You can't -- and shouldn't -- miss the Art Institute. (You really have no excuse, since it's conveniently located right on Michigan Ave. in the heart of downtown.) No matter what medium or century interests you, the Art Institute has something in its collection to fit the bill. Japanese ukiyo-e prints, ancient Egyptian bronzes, Greek vases, 19th-century British photography, masterpieces by most of the greatest names in 20th-century sculpture, and modern American textiles are just some of the works on display, but for a general overview of the museum's collection, take the free "Highlights of the Art Institute" tour Saturday and Sunday.
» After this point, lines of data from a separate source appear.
/-- **The barrier fact from the decomposition level** (composition of
`construction_of_decomposition` with `InstantaneousTypeIBlowup_of_construction`).
[cite: CheskidovDaiPalasek2025, §6 (proof of Thm. 1.1)] -/
theorem InstantaneousTypeIBlowup_of_decomposition
    (h₂ : ∀ (n : ℕ), 2 ≤ n → ∃ T₁ : ℝ, 0 < T₁ ∧ ∀ (T : ℝ), 0 < T → T ≤ T₁ →
      ∀ (U : ℝ → UnitAddTorus (Fin n) → EuclideanSpace ℝ (Fin n))
        (P : ℝ → UnitAddTorus (Fin n) → ℝ),
        FunctionSpaces.Torus.IsClassicalNSSolutionOn (Icc 0 T) 1 0 U P →
        ∀ Ts : ℝ, 0 ≤ Ts → Ts < T →
          ∃ (v w : ℝ → UnitAddTorus (Fin n) → EuclideanSpace ℝ (Fin n))
            (q : ℝ → UnitAddTorus (Fin n) → ℝ),
            FunctionSpaces.Torus.IsClassicalNSSolutionOn (Ioc 0 (T - Ts)) 1 0
              (fun t x => U (t + Ts) x + v t x + w t x) q ∧
            (∀ t ∈ Ioc 0 (T - Ts), IsSmooth (v t)) ∧
            (∃ K : ℝ, ∀ t ∈ Ioc 0 (T - Ts), ∀ x, ‖v t x‖ ≤ K / Real.sqrt t ∧
              ‖FunctionSpaces.Torus.fderiv (v t) x‖ ≤ K / t) ∧
            (∃ δ β₀ β₁ : ℝ, β₀ < 1 / 2 ∧ β₁ < 1 ∧ ∀ t ∈ Ioc 0 (T - Ts), ∀ x,
              ‖w t x‖ ≤ δ * t ^ (-β₀) ∧ ‖FunctionSpaces.Torus.fderiv (w t) x‖ ≤ δ * t ^ (-β₁)) ∧
            (∃ c₀ : ℝ, 0 < c₀ ∧ ∃ s : ℕ → ℝ, (∀ k, 0 < s k ∧ s k ≤ T - Ts) ∧
              Tendsto s atTop (𝓝 0) ∧ ∀ k, ∃ x, c₀ / Real.sqrt (s k) ≤ ‖v (s k) x‖) ∧
            (∀ φ : UnitAddTorus (Fin n) → EuclideanSpace ℝ (Fin n), IsSmooth φ →
              Tendsto (fun t => ∫ x, ⟪v t x, φ x⟫_ℝ) (𝓝[>] 0) (𝓝 0)) ∧
            (∀ φ : UnitAddTorus (Fin n) → EuclideanSpace ℝ (Fin n), IsSmooth φ →
              Tendsto (fun t => ∫ x, ⟪w t x, φ x⟫_ℝ) (𝓝[>] 0) (𝓝 0)) ∧
            (∫⁻ t in Ioo 0 (T - Ts), ∫⁻ x, ‖U (t + Ts) x + v t x + w t x‖ₑ ^ 2 < ⊤) ∧
            (∀ p : ℝ, 1 ≤ p → FluidPDE.Torus.MemLqLp 2 (ENNReal.ofReal p)
              (fun t x => U (t + Ts) x + v t x + w t x) (Ioo 0 (T - Ts))) ∧
            IntegrableOn (fun t : ℝ => (⨆ x, ‖v t x‖) ^ 2 /
              (1 + Real.log (Real.log (Real.exp 1 + ⨆ x, ‖v t x‖)) ^ (2 : ℝ))) (Ioo 0 (T - Ts)) ∧
            IntegrableOn (fun t : ℝ => (⨆ x, ‖FunctionSpaces.Torus.fderiv (v t) x‖) /
              (1 + Real.log (Real.log (Real.exp 1 +
                ⨆ x, ‖FunctionSpaces.Torus.fderiv (v t) x‖)) ^ (2 : ℝ))) (Ioo 0 (T - Ts))) :
    InstantaneousTypeIBlowup :=
  InstantaneousTypeIBlowup_of_construction (construction_of_decomposition h₂)

end Decomposition

end Literature.Barriers.NavierStokesRegularity

end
Auditorium Building and Theatre Auditorium Building and Theatre

A truly grand theater with historic-landmark status, the Auditorium gives visitors a taste of late-19th-century Chicago opulence. Because it's still a working theater -- not a museum -- it's not always open to the public during the day; to make sure you'll get in, schedule a guided tour, which are offered on Mondays at 10am and noon.
Designed and built in 1889 by Louis Sullivan and Dankmar Adler, the 4,000-seat Auditorium was a wonder of the world: the heaviest (110,000 tons) and most massive modern edifice on earth, the most fireproof building ever constructed, and the tallest building in Chicago. It was also the first large-scale building to be lit by electricity, and its theater was the first in the country to install air-conditioning. Originally the home of the Chicago Opera Company, Sullivan and Adler's masterpiece is defined by powerful arches lit by thousands of bulbs and features Sullivan's trademark ornamentation -- in this case, elaborate golden stenciling and gold plaster medallions. It's equally renowned for otherworldly acoustics and unobstructed sightlines.